The IIfx is of course faster, with tighter timing requirements:
An overriding timer on the main logic board generates a /BERR signal anytime the address strobe (/AS) is asserted for longer than 16 microseconds. Your expansion card design must include a provision for generating /DSACK, /BERR, or other terminating signals within this period.

For the same SAMD21; that yields 768 MCU clock cycles before a bus error is thrown.

So... you could get a fast MCU to handle it without causing constant bus errors.

However, that still leaves the issue of being hit with an interrupt at 1/4th the Mac's system speed (the 68030 bus has 4 phases). Even figuring that your MCU is only going to actually acknowledge bus cycles that were aimed at it; and ignore everything else - that still leaves it evaluating each bus cycle to figure out that it wasn't aimed at it. Given the above ballpark figures, if I did the math right, that SAMD21 will 100% saturate with a Mac system bus speed of 1.92Mhz - so, even an SE/30 would swamp it.

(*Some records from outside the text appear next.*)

import Summits.Ventures.HSemireg.S4BridgeWeilFamilyReachPeriodConstruction
import Literature.AlgebraicGeometry.HodgeTheory.WeilFamilyPeriodConstructionAtWeilType
import HarnessLib

/-!
# The cell's Weil-family trust base from ONE NAMED Literature fact — (J1), Deligne's period construction of the Weil
# family at a point of Weil type

Family `hodge`, venture `HSemireg` (computation cell `pub-hsemireg`, track «S4-PUSH» (iii), seat s4-bridge-2;
`run/shared/lean/pub/pub-hsemireg/s4push/B2-TYPING-s4-bridge-2.md` §18 and §24). TWO theorems, one line each: the apex
theorem 1 `weilFamilyReach_similar_of_levelConstructions_of_periodSurjective` (`S4BridgeWeilFamilyReachPeriodConstruction`)
and its four-fact form `weilFamilies_and_reachSimilar_of_periodConstructionAtWeilType_only` (§3 of the same apex,
appended) READ WITH A NAME for their inline hypothesis `h` — the Literature
named fact `HodgeTheory.deligne1982_weilFamily_periodConstructionAtWeilType` (`Literature/AlgebraicGeometry/HodgeTheory/
WeilFamilyPeriodConstructionAtWeilType`), which is that `h` BYTE-FOR-BYTE (the proof terms below are those theorems applied
to the hypothesis with no glue; the kernel checks the identity). PURPOSE: consumers of `HodgeTheory.weilFamilyReach_similar`
(the (B1)/(B2⁺) component rows), of `weilFamilyReach_hyperbolic` (the split rows) and of M3
(`deligne1982_weilFamily_levelStructure`, hence `…_kAction`, `…_globalAction`, `…_hodgeWeilSection`, `…_flatWeilSection`)
can now write their trust base as ONE Literature name `(hJ1 : …AtWeilType)`; the D-0026 debt ledger carries (J1) BY NAME
(+1, lead ruling R-111 (c), bus l.14748); a future constructor targets `…_holds`.

HONEST FRAMING: nothing here bears on any case of the Hodge conjecture; HC / HC_CM / HC_AV are NOT proved; no object of
the cell is certified; no σ; (J1) stays an UNPROVED HYPOTHESIS OF RECORD (the tree constructs no moduli space of abelian
varieties, no universal abelian scheme, no period map).

AS PRINTED — the citation record is that of the imported files (Deligne's proof of Thm. 4.8, Milne's TeXed ed.,
rev. 2018, pp. 32–34 = LNM 900 §4; van Geemen 4.9, 5.3–5.5); this file adds no quotation and no reading.

## References

* [Deligne1982HodgeCycles] P. Deligne (notes by J. S. Milne), *Hodge cycles on abelian varieties*, LNM 900 (1982), §4,
  Prop. 4.4 and proof of Thm. 4.8 (Milne's TeXed ed., rev. 2018, pp. 32–34).
* [vanGeemen1994HodgeAV] B. van Geemen, *An introduction to the Hodge conjecture for abelian varieties*, LNM 1594 (1994),
  4.9, 5.3–5.5.
-/

noncomputable section

open Literature.AlgebraicGeometry.HodgeTheory

namespace Summit.Ventures.HSemireg

/-- **(J1) NAMED ⟹ `weilFamilyReach_similar`.** Deligne's period construction of the Weil family at every point of Weil
type `(n, n)` — the Literature named fact `deligne1982_weilFamily_periodConstructionAtWeilType` (UNPROVED hypothesis of
record; clauses (1) family + closed immersion + `e' : P ≅ 𝒳_{s₀}`, (2) global `√-d` with fibre charts, (4ℓ) integral
level-`n'` structure, `n' ≥ 3`, (5U) period surjectivity, (6) the polarization datum) — implies the cell's named reach
fact `HodgeTheory.weilFamilyReach_similar`. Proof: the apex theorem
`weilFamilyReach_similar_of_levelConstructions_of_periodSurjective`, whose inline hypothesis `h` this named fact is,
byte for byte. CONDITIONAL on (J1) by name; nothing else is assumed.
[cite: Deligne1982HodgeCycles, §4 Prop. 4.4 and proof of Thm. 4.8 (Milne's TeXed ed., rev. 2018, pp. 32–34; LNM 900 §4)]
[cite: vanGeemen1994HodgeAV, 4.9, 5.3–5.5, (5.4.1) and 5.8–5.11] -/
theorem weilFamilyReach_similar_of_deligne1982_weilFamily_periodConstructionAtWeilType
    (hJ1 : deligne1982_weilFamily_periodConstructionAtWeilType) : weilFamilyReach_similar :=
  weilFamilyReach_similar_of_levelConstructions_of_periodSurjective hJ1

/-- **(J1) NAMED ⟹ ALL FOUR Weil-family named facts of the cell.** The same named fact implies
`deligne1982_weilFamily_levelStructure ∧ weilFamilyReach_hyperbolic ∧ weilFamily_hyperbolic_weilSystem_reach ∧
weilFamilyReach_similar`: the four-fact form `weilFamilies_and_reachSimilar_of_periodConstructionAtWeilType_only`, whose
inline hypothesis `h` this named fact is, byte for byte (M3's one use of the package is at a Weil-type point by
[Deligne1982HodgeCycles] Prop. 4.4; the reach reductions use hyperbolic, hence Weil-type, points). CONDITIONAL on (J1)
by name; nothing else is assumed; the four facts stay UNPROVED — this reduces them to (J1), it certifies nothing.
[cite: Deligne1982HodgeCycles, §4 Prop. 4.4 and proof of Thm. 4.8 (Milne's TeXed ed., rev. 2018, pp. 32–34; LNM 900 §4)]
[cite: vanGeemen1994HodgeAV, 4.9, Lemma 5.2 (4) and 5.4, 5.3–5.11] -/
theorem weilFamilies_and_reachSimilar_of_deligne1982_weilFamily_periodConstructionAtWeilType
    (hJ1 : deligne1982_weilFamily_periodConstructionAtWeilType) :
    deligne1982_weilFamily_levelStructure ∧ weilFamilyReach_hyperbolic ∧
      weilFamily_hyperbolic_weilSystem_reach ∧ weilFamilyReach_similar :=
  weilFamilies_and_reachSimilar_of_periodConstructionAtWeilType_only hJ1

end Summit.Ventures.HSemireg

end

If you use a CPLD to do the address decoding and bus management, your MCU won't be swamped by servicing interrupts like that; and you also don't have to use up MCU pins on the high bits of the address bus.

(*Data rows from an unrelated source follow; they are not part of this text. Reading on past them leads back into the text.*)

/-- `#Ẽ(𝔽_{13}) = 14` (`a_{13} = 0`; `X² − a_{13}X + 13` root-free mod `3`) for Cremona's model `325822b1` (kernel count). [folklore] -/
theorem card_u325822b1_13 :
    Nat.card (((⟨1, 1, 0, (-8834), (-35084)⟩ : WeierstrassCurve ℤ).map (Int.castRingHom (ZMod 13))).toAffine.Point) = 14 := by
  rw [@WeierstrassCurve.natCard_point_eq_one_add_card (ZMod 13) (@ZMod.instField 13 ⟨by norm_num⟩) _ _ _
    (by decide +kernel), @card_sol_eq_sum_euler (ZMod 13) (@ZMod.instField 13 ⟨by norm_num⟩) _ _
    (by rw [ZMod.ringChar_zmod_n]; decide), ZMod.card]
  decide +kernel

/-- **X_A3 AT THE PAIR `(325822b1, 3)` by the UNIT ROAD: `MazurMainConjecture W 3`.** Cremona model
`[1, 1, 0, -8834, -35084]`, `N = 325822 = 2 · 7 · 17 · 37^2`; census image `Ns` (split Cartan normaliser `3Ns`); `#Ẽ(𝔽₃) = 5`, `a₃ = -1` (good
ORDINARY, NON-ANOMALOUS); Frobenius witness `ℓ = 13`: `#Ẽ(𝔽_{13}) = 14`, `a_{13} = 0`, `X² − a_{13}X + 13`
root-free mod `3` (`E[3]` irreducible). Cremona `allbsd`: analytic rank `0`, `#E(ℚ)_tors = 1`,
`∏ c_ℓ = 2`, `#Ш_an = 1` (so `L(E,1)/Ω_E = 2`, a `3`-adic unit). Displayed binders: PUBLISHED
`hkato`, `hGr`, `h5`, `h3`; census `htam`, `hL`, `hSel`. Per pair; the class-level statement stays OPEN;
nothing booked. [cite: Kato2004Asterisque, Thm. 17.4 (1) (p. 273)] [cite: GreenbergLNM1716, Thm. 4.1 (p. 102) and Prop. 3.8 (p. 95)]
[cite: Mazur1978, §6 Prop. 6.3 (1) (p. 153)] [cite: Cremona2006, Table 1 (Cremona label 325822b1)] -/
theorem mazurMainConjecture_unit_u325822b1
    (hkato : ∀ (W : WeierstrassCurve ℚ) [W.IsElliptic] [W.IsGloballyMinimal] (p : ℕ) [Fact p.Prime]
      (κ : ZpExtension ℚ p) (γ : Field.absoluteGaloisGroup ℚ) (N : ℕ) [NeZero N]
      (f : CuspForm (Gamma0 N) 2), kato_divisibility W p (κ := κ) (γ := γ) (f := f))
    (hGr : greenberg_charValue_rankZero) (h5 : realPeriodRat_eq_unit_mul_plusPeriod)
    (h3 : realPeriodRat_eq_unit_mul_plusPeriod_three)
    (W : WeierstrassCurve ℚ) [W.IsElliptic] [W.IsGloballyMinimal] [Fact (Nat.Prime 3)]
    (hI : integralModelInt W = ⟨1, 1, 0, (-8834), (-35084)⟩)
    (htam : ¬ 3 ∣ W.tamagawaProduct)
    (hL : ∃ q : ℚ, q ≠ 0 ∧ W.entireLFunction 1 / (W.realPeriodRat : ℂ) = (q : ℂ) ∧ padicValRat 3 q = 0)
    (hSel : Nat.card (W.selmerGroupPInfty 3) = 1) :
    MazurMainConjecture W 3 :=
  haveI : Fact (Nat.Prime 13) := ⟨by norm_num⟩
  mazurMainConjecture_three_of_ainvs_of_trivialArithmetic hkato hGr h5 h3 1 1 0 (-8834) (-35084) hI
    13 14 5 (by decide +kernel) card_u325822b1_3 (by decide) (by decide) (by decide) (by decide +kernel)
    card_u325822b1_13 (by decide +kernel) htam hL hSel

end Summit.BirchSwinnertonDyer.Rank1Residual.X10.UnitRoad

It is possible to use discrete chips to do this (inverters, multi-input AND gates, and possibly a SPDT DIP switch if you want to be able to set the address range after the board is soldered together), but that does get a bit bulky.


I wonder if a NuBUS card could also easily be made? Or is PDS easier?

PDS is easier; but not by that much. NuBus requires the addition of a latch to store the address in, and the bus cycle is a bit different.
 

buserror

Active member
You should check PiStorm. Desolder the 68k, install PiStorm and you get software running the Mac instead. Right now it's pretty early stage, but it boots.
I've socketed the 68k on a mac SE here, and plan to hack away at that project for a little while...
 

CircuitBored

Well-known member
You should check PiStorm. Desolder the 68k, install PiStorm and you get software running the Mac instead.

PiStorm is (currently) only compatible with 16-bit systems, meaning it can only be installed in machines with 68000, 68010 or 68020 CPUs. This sadly excludes the LC II. I've been trying to get PiStorm working in a Classic for quite a while to minimal success. It's an exciting project but the Mac side of it is developing at a very slow pace compared to Amigaland.